The Perl Black Book, 2nd Edition


Author: Steven Holzner

ISBN:

1588801934

Publisher: Coriolis

Reviewed by: Mark Fowler

Summary: In conclusion, this book is a slightly flawed masterpiece, a potential master in the field that is sadly let down by a few omissions and factual errors that spoils an otherwise wonderful reference.

The Perl Black Book, 2nd Edition, is a hefty tome of twelve hundred or so pages that intends to be "as much of the whole Perl story as one book can hold". The publishers Coriolis are recommending a retail price of 41.99ukp a copy, making this seems like a good deal. Lets take a look at what we get for our money.

The format of the book is such that most chapters start with an "In Depth" section, which attempts to explain the general concepts and the whyforths of the issue that chapter explains. The bulk of the chapter is then padded out with an "Immediate Solutions" section that covers there whereforths in a brief quick fire "cookbook" like format of question...code example...answer.

This format is very readable, and working though the book is a lot less painful than one might expect for such a large number of pages, and the format also lends itself well to being an easily accessible reference book too. The cookbook like examples are illustrated with requests for further explanations from a fictitious supporting cast ranging from the 'novice programmer' to the 'programming correctness cazer'. These requests, and their corresponding answers, the author is able to provide both entertainment and much needed context to the examples.

Understanding Perl, more so than many other languages, is about understanding culture of the language. Things hang together because of common concepts and themes. The Perl Black Book does a reasonable job at writing down these unwritten rules and explaining not only how each of the functions work, but in what situation and why things work.

The one true Perl book, any Perl programmer will tell you, is the "Camel Book", Programming Perl by Larry Wall et al. The Perl Black Book does a good job of complementing The Camel Book; It's style is significantly different that, though containing mostly the same information, it is not superfluous. Indeed, programmers who have tried reading the Camel Book and found it less than agreeable may prefer the slightly more bite sized and practical approach of the Perl Black Book.

Despite all these great points the Perl Black Book is not without significant and worrying flaws. The most significant of these being the lack of "use strict" in the examples in the book. To its credit, the book does mention the pragma in all it's form several times, but in my opinion it does not mention it forcefully enough or in the right place (just after covering the "-w" switch for example.) For a beginner, the "use strict" pragma is a must (and indeed, for any professional) as it enforces good style and catches many common mistakes and typos that are otherwise hard to spot and frustrating to track down. Such treatment of the subject (or lack there of) by the book is almost unforgivable.

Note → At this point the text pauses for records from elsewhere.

import Literature.Analysis.FluidPDE.OnsagerBDSVGluedParams
import HarnessLib

/-!
# The BDSV scheme: the parameter inequalities of §6.1 (stress estimate)

Buckmaster–De Lellis–Székelyhidi–Vicol (BDSV), *Onsager's conjecture for admissible weak
solutions*, CPAM 72 (2019) = arXiv:1701.08678, estimate the new Reynolds stress in §6.1 mode by
mode through the stationary phase estimate Prop. C.2, and close the estimates with three
inequalities between the parameters `λ_q = BDSV.freq`, `δ_q = BDSV.amp`, `ℓ = BDSV.mollScale`,
`τ_q = BDSV.glueScale`, valid uniformly in `q` once `α` is small, a number `N` of derivatives is
suitably chosen and `a` is large (§6.1.1, after arXiv (6.2)):

> "provided `α` is sufficiently small we claim that we can first fix a suitable `N` and then choose
> `a` large enough, so that `λ_{q+1}^{-(N-α)} ℓ^{-(N+α)} ≤ λ_{q+1}^{-(1-α)}`. Such choice is equivalent
> to `λ_{q+1}^{(N-1)-(N-α)β} ≥ λ_q^{(1-β+3α/2)(N+α)}` … we just need to verify the existence of `N`
> such that `b((N-1) - Nβ) > N(1-β)` … which … can certainly be satisfied for `N` large enough."
> (arXiv (6.4)) "We also implicitly used that `ℓ λ_{q+1} ≥ 1`, which is equivalent to
> `λ_{q+1}^{1-β} ≥ λ_q^{1-β+3α/2}` … choosing first `α` so that `(b-1)(1-β) ≥ 3α` and then `a`
> sufficiently large."
> (§6.1.2) "`τ_q^{-1} = δ_q^{1/2} λ_q ℓ^{-2α}`", "`ℓ^{-2α} ≤ λ_q^{3α} ≤ λ_{q+1}^{3α}`".

This file PROVES them for the tree's parameters, from the master lemma
`BDSV.exists_freq_triple_le` (`OnsagerBDSVParameters.lean`):

* `BDSV.mollScale_inv_eq`: `ℓ⁻¹ = λ_{q+1}^β λ_q^{1-β+3α/2}` (the accepted `BDSV.glueScale_inv_eq` of
  `OnsagerBDSVGluedParams.lean` gives `τ_q⁻¹ = δ_q^{1/2} λ_q ℓ^{-2α}`); `BDSV.glueScale_le_one`
  (`τ_q ≤ 1`, i.e. `τ_q⁻¹ ≥ 1`);
* `BDSV.exists_threshold_mollScale_freq_succ` (arXiv (6.4), with an arbitrary constant):
  for `3α/2 < (b-1)(1-β)` and every `K`, `K ≤ ℓ_q λ_{q+1}` for all `q` once `a` is large; hence
  `BDSV.exists_threshold_mollScale_rpow_le_freq_succ_rpow`: `ℓ^{-s} ≤ λ_{q+1}^s`, `s ≥ 0`;
* `BDSV.exists_phaseOrder` (the choice of `N`, §6.1.1): for `0 < β < 1 < b` there are `N ≥ 1` and
  `α₀ > 0` such that for every `0 < α < α₀` and every `K`, for `a` large and all `q`,
  `K λ_{q+1}^{-(N-α)} ℓ^{-(N+α)} ≤ λ_{q+1}^{-(1-α)}`.

## References

* T. Buckmaster, C. De Lellis, L. Székelyhidi Jr., V. Vicol, *Onsager's conjecture for admissible
  weak solutions*, Comm. Pure Appl. Math. 72 (2019) 229–274 = arXiv:1701.08678, §6.1.1 (choice
  of `N`, arXiv (6.4)), §6.1.2 (`τ_q^{-1} = δ_q^{1/2}λ_qℓ^{-2α}`), §2.4 (`ℓ`), §2.5 (2.16) (`τ_q`),
  §2.6 (2.25)–(2.26) (the mechanism). Equation numbers as in arXiv:1701.08678v1.
-/

open Set

noncomputable section

namespace Literature.Analysis.FluidPDE

namespace BDSV

variable {β α a b : ℝ}

/-! ## Algebra of `ℓ` and `τ_q` -/

section Algebra

/-- `ℓ⁻¹ = λ_{q+1}^β λ_q^{1-β+3α/2}` (from the definition `ℓ = δ_{q+1}^{1/2} δ_q^{-1/2} λ_q^{-1-3α/2}`,
`δ_q^{1/2} = λ_q^{-β}`), for `a ≥ 1`. [cite: BuckmasterEtAl2018, §2.4 (definition of ℓ)] -/
theorem mollScale_inv_eq (ha : 1 ≤ a) (q : ℕ) :
    (mollScale β α a b q)⁻¹ = freq a b (q + 1) ^ β * freq a b q ^ (1 - β + 3 * α / 2) := by
  have hf0 := freq_pos (b := b) ha q
  have hf1 := freq_pos (b := b) ha (q + 1)
  rw [mollScale_eq ha, inv_div, ← Real.rpow_add hf0, Real.rpow_neg hf1.le, div_inv_eq_mul,
    mul_comm]
  congr 1
  congr 1
  ring

/-- `ℓ ≤ 1` (indeed `ℓ ≤ λ_q^{-1} ≤ 1`), for `a, b ≥ 1`, `β, α ≥ 0` (a private copy of
`BDSV.mollScale_le_one` of `OnsagerBDSVGluedEnergy.lean`, whose import closure is not wanted here).
[folklore] -/
private theorem mollScale_le_one' (ha : 1 ≤ a) (hb : 1 ≤ b) (hβ : 0 ≤ β) (hα : 0 ≤ α) (q : ℕ) :
    mollScale β α a b q ≤ 1 :=
  (mollScale_le_freq_inv ha hb hβ hα q).trans (inv_le_one_of_one_le₀ (one_le_freq ha q))

/-- `τ_q ≤ 1` (`τ_q = ℓ^{2α} δ_q^{-1/2} λ_q^{-1} = ℓ^{2α} λ_q^{β-1} ≤ 1` for `β ≤ 1`), for `a, b ≥ 1`,
`0 ≤ β ≤ 1`, `α ≥ 0`; so `τ_q^{-1} ≥ 1`, as used in the proof of Prop. 5.9 ("`1 ≲ τ_q^{-1}`").
[cite: BuckmasterEtAl2018, §5.5 (proof of Prop. 5.9)] -/
theorem glueScale_le_one (ha : 1 ≤ a) (hb : 1 ≤ b) (hβ : 0 ≤ β) (hβ1 : β ≤ 1) (hα : 0 ≤ α)
    (q : ℕ) : glueScale β α a b q ≤ 1 := by
  have hf0 := freq_pos (b := b) ha q
  have hℓ := mollScale_pos (β := β) (α := α) (b := b) ha q
  have h1 : mollScale β α a b q ^ (2 * α) ≤ 1 :=
    Real.rpow_le_one hℓ.le (mollScale_le_one' ha hb hβ hα q) (by linarith)
  have h2 : 1 ≤ Real.sqrt (amp β a b q) * freq a b q := by
    rw [sqrt_amp ha, rpow_mul_self_eq hf0]
    exact Real.one_le_rpow (one_le_freq ha q) (by linarith)
  rw [glueScale, div_le_one (by positivity)]
  exact h1.trans h2

end Algebra

/-! ## arXiv (6.4): `ℓ λ_{q+1} ≥ 1` -/

section SixFour

/-- **arXiv (6.4) with an arbitrary constant**: if `3α/2 < (b-1)(1-β)` (the `a`-exponent of
`(ℓλ_{q+1})⁻¹ = λ_q^{1-β+3α/2} λ_{q+1}^{β-1}` is negative), then for every `K` there is a threshold
beyond which `K ≤ ℓ_q λ_{q+1}` for all `q` (BDSV: "`ℓ λ_{q+1} ≥ 1` … choosing first `α` so that
`(b - 1)(1-β) ≥ 3α`, and then `a` sufficiently large"). [cite: BuckmasterEtAl2018, §6.1.1 (arXiv (6.4))] -/
theorem exists_threshold_mollScale_freq_succ (hb : 1 ≤ b) (hαb : 3 * α / 2 < (b - 1) * (1 - β))
    (K : ℝ) : ∃ a₁ : ℝ, 1 < a₁ ∧ ∀ a : ℝ, a₁ ≤ a → ∀ q : ℕ,
      K ≤ mollScale β α a b q * freq a b (q + 1) := by
  have hE : (1 - β + 3 * α / 2) + b * (β - 1) + b ^ 2 * 0 < 0 := by nlinarith
  obtain ⟨a₁, ha₁, h⟩ := exists_freq_triple_le hb hE K
  refine ⟨a₁, ha₁, fun a ha q => ?_⟩
  have ha1 : (1 : ℝ) ≤ a := ha₁.le.trans ha
  have hf1 := freq_pos (b := b) ha1 (q + 1)
  have hℓ := mollScale_pos (β := β) (α := α) (b := b) ha1 q
  have key := h a ha q
  rw [Real.rpow_zero, mul_one] at key
  -- `λ_q^{1-β+3α/2} λ_{q+1}^{β-1} = (ℓ λ_{q+1})⁻¹`
  have hmon : freq a b q ^ (1 - β + 3 * α / 2) * freq a b (q + 1) ^ (β - 1) =
      (mollScale β α a b q * freq a b (q + 1))⁻¹ := by
    rw [mul_inv, mollScale_inv_eq ha1, show β - 1 = β + (-1) by ring, Real.rpow_add hf1,
      Real.rpow_neg_one]
    ring
  rw [hmon] at key
  have hpos : 0 < mollScale β α a b q * freq a b (q + 1) := mul_pos hℓ hf1
  calc K = K * (mollScale β α a b q * freq a b (q + 1))⁻¹ * (mollScale β α a b q * freq a b (q + 1)) := by
        field_simp
    _ ≤ 1 * (mollScale β α a b q * freq a b (q + 1)) := mul_le_mul_of_nonneg_right key hpos.le
    _ = _ := one_mul _

/-- Consequently `ℓ^{-s} ≤ λ_{q+1}^{s}` for every `s ≥ 0` (`ℓ λ_{q+1} ≥ 1`), for `a` beyond the
threshold of arXiv (6.4) with `K = 1`; e.g. "`ℓ^{-2α} ≤ λ_{q+1}^{2α}`" in §6.1.2.
[cite: BuckmasterEtAl2018, §6.1.1 (arXiv (6.4))] -/
theorem exists_threshold_mollScale_rpow_le_freq_succ_rpow (hb : 1 ≤ b)
    (hαb : 3 * α / 2 < (b - 1) * (1 - β)) :
    ∃ a₁ : ℝ, 1 < a₁ ∧ ∀ a : ℝ, a₁ ≤ a → ∀ (q : ℕ) (s : ℝ), 0 ≤ s →
      mollScale β α a b q ^ (-s) ≤ freq a b (q + 1) ^ s := by
  obtain ⟨a₁, ha₁, h⟩ := exists_threshold_mollScale_freq_succ hb hαb 1
  refine ⟨a₁, ha₁, fun a ha q s hs => ?_⟩
  have ha1 : (1 : ℝ) ≤ a := ha₁.le.trans ha
  have hf1 := freq_pos (b := b) ha1 (q + 1)
  have hℓ := mollScale_pos (β := β) (α := α) (b := b) ha1 q
  have key : (mollScale β α a b q)⁻¹ ≤ freq a b (q + 1) := by
    rw [inv_le_iff_one_le_mul₀ hℓ]
    simpa [mul_comm] using h a ha q
  rw [Real.rpow_neg hℓ.le, ← Real.inv_rpow hℓ.le]
  exact Real.rpow_le_rpow (inv_nonneg.2 hℓ.le) key hs

end SixFour

/-! ## The choice of `N` (§6.1.1) -/

section PhaseOrder

/-- **The choice of `N` in §6.1.1.** For `0 < β < 1 < b` there are an order `N ≥ 1` and
`α₀ > 0` such that for all `0 < α < α₀` and every constant `K`, once `a` is large,
`K λ_{q+1}^{-(N-α)} ℓ^{-(N+α)} ≤ λ_{q+1}^{-(1-α)}` for all `q` (BDSV: "provided `α` is sufficiently
small we … can first fix a suitable `N` and then choose `a` large enough … we just need to verify
the existence of `N` such that `b((N-1) - Nβ) > N(1-β)` … certainly satisfied for `N` large
enough"; here `N` is any integer with `N(1-β)(b-1) > b`, and the `a`-exponent
`(1-β+3α/2)(N+α) + b(β(N+α) - N + 1)` of `λ_q^{(1-β+3α/2)(N+α)} λ_{q+1}^{β(N+α)-N+1}` is negative
for `α` small). [cite: BuckmasterEtAl2018, §6.1.1 (choice of N)] -/
theorem exists_phaseOrder (hβ : 0 < β) (hβ1 : β < 1) (hb : 1 < b) :
    ∃ N : ℕ, 1 ≤ N ∧ ∃ α₀ : ℝ, 0 < α₀ ∧ ∀ α : ℝ, 0 < α → α < α₀ → ∀ K : ℝ,
      ∃ a₁ : ℝ, 1 < a₁ ∧ ∀ a : ℝ, a₁ ≤ a → ∀ q : ℕ,
        K * (freq a b (q + 1) ^ (-((N : ℝ) - α)) * mollScale β α a b q ^ (-((N : ℝ) + α))) ≤
          freq a b (q + 1) ^ (-(1 - α)) := by
  -- choose `N` with `N(1-β)(b-1) > b`
  have hden : 0 < (1 - β) * (b - 1) := mul_pos (by linarith) (by linarith)
  obtain ⟨N, hN⟩ := exists_nat_gt (b / ((1 - β) * (b - 1)))
  have hN1 : 1 ≤ N := by
    have hpos : (0 : ℝ) < b / ((1 - β) * (b - 1)) := div_pos (by linarith) hden
    have : (0 : ℝ) < N := hpos.trans hN
    exact Nat.one_le_iff_ne_zero.2 (by rintro rfl; simp at this)
  have hE0 : b - (N : ℝ) * ((1 - β) * (b - 1)) < 0 := by
    have := (div_lt_iff₀ hden).1 hN
    linarith
  -- `E(α) ≤ E(0) + α D` for `α ≤ 1`, with `D = (1-β) + 3(N+1)/2 + bβ > 0`
  set E0 : ℝ := b - (N : ℝ) * ((1 - β) * (b - 1)) with hE0_def
  set D : ℝ := (1 - β) + 3 * ((N : ℝ) + 1) / 2 + b * β with hD_def
  have hD : 0 < D := by
    have : (0 : ℝ) ≤ N := N.cast_nonneg
    rw [hD_def]; nlinarith
  refine ⟨N, hN1, min 1 (-E0 / (2 * D)), lt_min one_pos (div_pos (by linarith) (by linarith)), ?_⟩
  intro α hα hαlt K
  have hα1 : α ≤ 1 := (hαlt.trans_le (min_le_left _ _)).le
  have hαE : α < -E0 / (2 * D) := hαlt.trans_le (min_le_right _ _)
  have hαD : α * (2 * D) < -E0 := (lt_div_iff₀ (by linarith)).1 hαE
  -- the `a`-exponent of the normalised monomial
  have hE : (1 - β + 3 * α / 2) * ((N : ℝ) + α) + b * (β * ((N : ℝ) + α) - N + 1) + b ^ 2 * 0 < 0 := by
    have hNn : (0 : ℝ) ≤ N := N.cast_nonneg
    have h1 : (1 - β + 3 * α / 2) * ((N : ℝ) + α) + b * (β * ((N : ℝ) + α) - N + 1) =
        E0 + α * ((1 - β) + 3 * ((N : ℝ) + α) / 2 + b * β) := by
      rw [hE0_def]; ring
    have h2 : α * ((1 - β) + 3 * ((N : ℝ) + α) / 2 + b * β) ≤ α * D := by
      refine mul_le_mul_of_nonneg_left ?_ hα.le
      rw [hD_def]; nlinarith
    nlinarith
  obtain ⟨a₁, ha₁, h⟩ := exists_freq_triple_le hb.le hE K
  refine ⟨a₁, ha₁, fun a ha q => ?_⟩
  have ha1 : (1 : ℝ) ≤ a := ha₁.le.trans ha
  have hf0 := freq_pos (b := b) ha1 q
  have hf1 := freq_pos (b := b) ha1 (q + 1)
  have hℓ := mollScale_pos (β := β) (α := α) (b := b) ha1 q
  have key := h a ha q
  rw [Real.rpow_zero, mul_one] at key
  -- rewrite `ℓ^{-(N+α)}` and regroup the powers of `λ_{q+1}`
  have hℓpow : mollScale β α a b q ^ (-((N : ℝ) + α)) =
      freq a b (q + 1) ^ (β * ((N : ℝ) + α)) * freq a b q ^ ((1 - β + 3 * α / 2) * ((N : ℝ) + α)) := by
    rw [Real.rpow_neg hℓ.le, ← Real.inv_rpow hℓ.le, mollScale_inv_eq ha1,
      Real.mul_rpow (Real.rpow_nonneg hf1.le _) (Real.rpow_nonneg hf0.le _),
      ← Real.rpow_mul hf1.le, ← Real.rpow_mul hf0.le]
  have hsplit : freq a b (q + 1) ^ (-((N : ℝ) - α)) * freq a b (q + 1) ^ (β * ((N : ℝ) + α)) =
      freq a b (q + 1) ^ (β * ((N : ℝ) + α) - N + 1) * freq a b (q + 1) ^ (-(1 - α)) := by
    rw [← Real.rpow_add hf1, ← Real.rpow_add hf1]
    congr 1
    ring
  have hW : 0 < freq a b (q + 1) ^ (-(1 - α)) := Real.rpow_pos_of_pos hf1 _
  calc K * (freq a b (q + 1) ^ (-((N : ℝ) - α)) * mollScale β α a b q ^ (-((N : ℝ) + α)))
      = K * ((freq a b (q + 1) ^ (-((N : ℝ) - α)) * freq a b (q + 1) ^ (β * ((N : ℝ) + α))) *
          freq a b q ^ ((1 - β + 3 * α / 2) * ((N : ℝ) + α))) := by rw [hℓpow]; ring
    _ = (K * (freq a b q ^ ((1 - β + 3 * α / 2) * ((N : ℝ) + α)) *
          freq a b (q + 1) ^ (β * ((N : ℝ) + α) - N + 1))) * freq a b (q + 1) ^ (-(1 - α)) := by
          rw [hsplit]; ring
    _ ≤ 1 * freq a b (q + 1) ^ (-(1 - α)) := mul_le_mul_of_nonneg_right key hW.le
    _ = _ := one_mul _

end PhaseOrder

end BDSV

end Literature.Analysis.FluidPDE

Other glaring stylistic mistakes that I would have though would have been caught by technical review are striking. The old technique of using typeglob aliasing for constants rather than the "use constant" directive (the book uses 5.6.1 where this is possible) is a good example. Worse, is where the book almost gets it right; For example the book advocates writing test scripts with module distributions - a good thing - but then seems to suggest you use the script to print out output which you then check by eye rather than using Test.pm (or any of the other testing modules) to print out the standard "ok" or "not ok" messages. Such an approach is likely to cause confusion with Test::Harness and make a beginner programmer wonder what they've done wrong when their module fails to pass it's tests.

More worrying are things that effect the security aspects of some of the advice. The section on CGI programming demonstrates serious security flaws. Environment variables are echoed unprotected to output of webpages (enabling cross-site scripting attacks allowing malicious people to commender such pages and use them to redirect traffic to their site and worse.) File based databases are not locked so multiple people accessing the website can cause writes to occur at the same time corrupting the data. Tainting is not covered. At least the code uses CGI.pm!

One of the reasons the book may be so brief on such critical areas is that the book does cover an extraordinary range of topics. The included material on Tk is a more than reasonable primer on GUI programming in Perl (a section missed by many other books.) The section on XML includes a fair amount of info on the basics of DOM and SAX processing techniques. Other subjects are treated worse; The SOAP discussion amounts to outputting custom XML and would be much better replaced by a discussion of the SOAP::Lite module. The WML section is somewhat lacking on important issues and a programmer would be much better off with Martin Frost's Learning WML and WMLScript book. Most notable by it's complete absence is anything on DBI, the Perl Database Interface that allows Perl to communicate with SQL driven databases.

In conclusion the question is: Would I recommend this book to someone learning Perl? Tough call. Maybe. I would to someone who didn't like any of the excellent O'Reilly or Manning books. I certainly wouldn't hesitate to recommend a third edition of this book in which the errors and omissions corrected - the format and general coverage is very appealing, as is the quality of explanation. Until such an issue is published I'm going to have to refrain from drawing any conclusions such.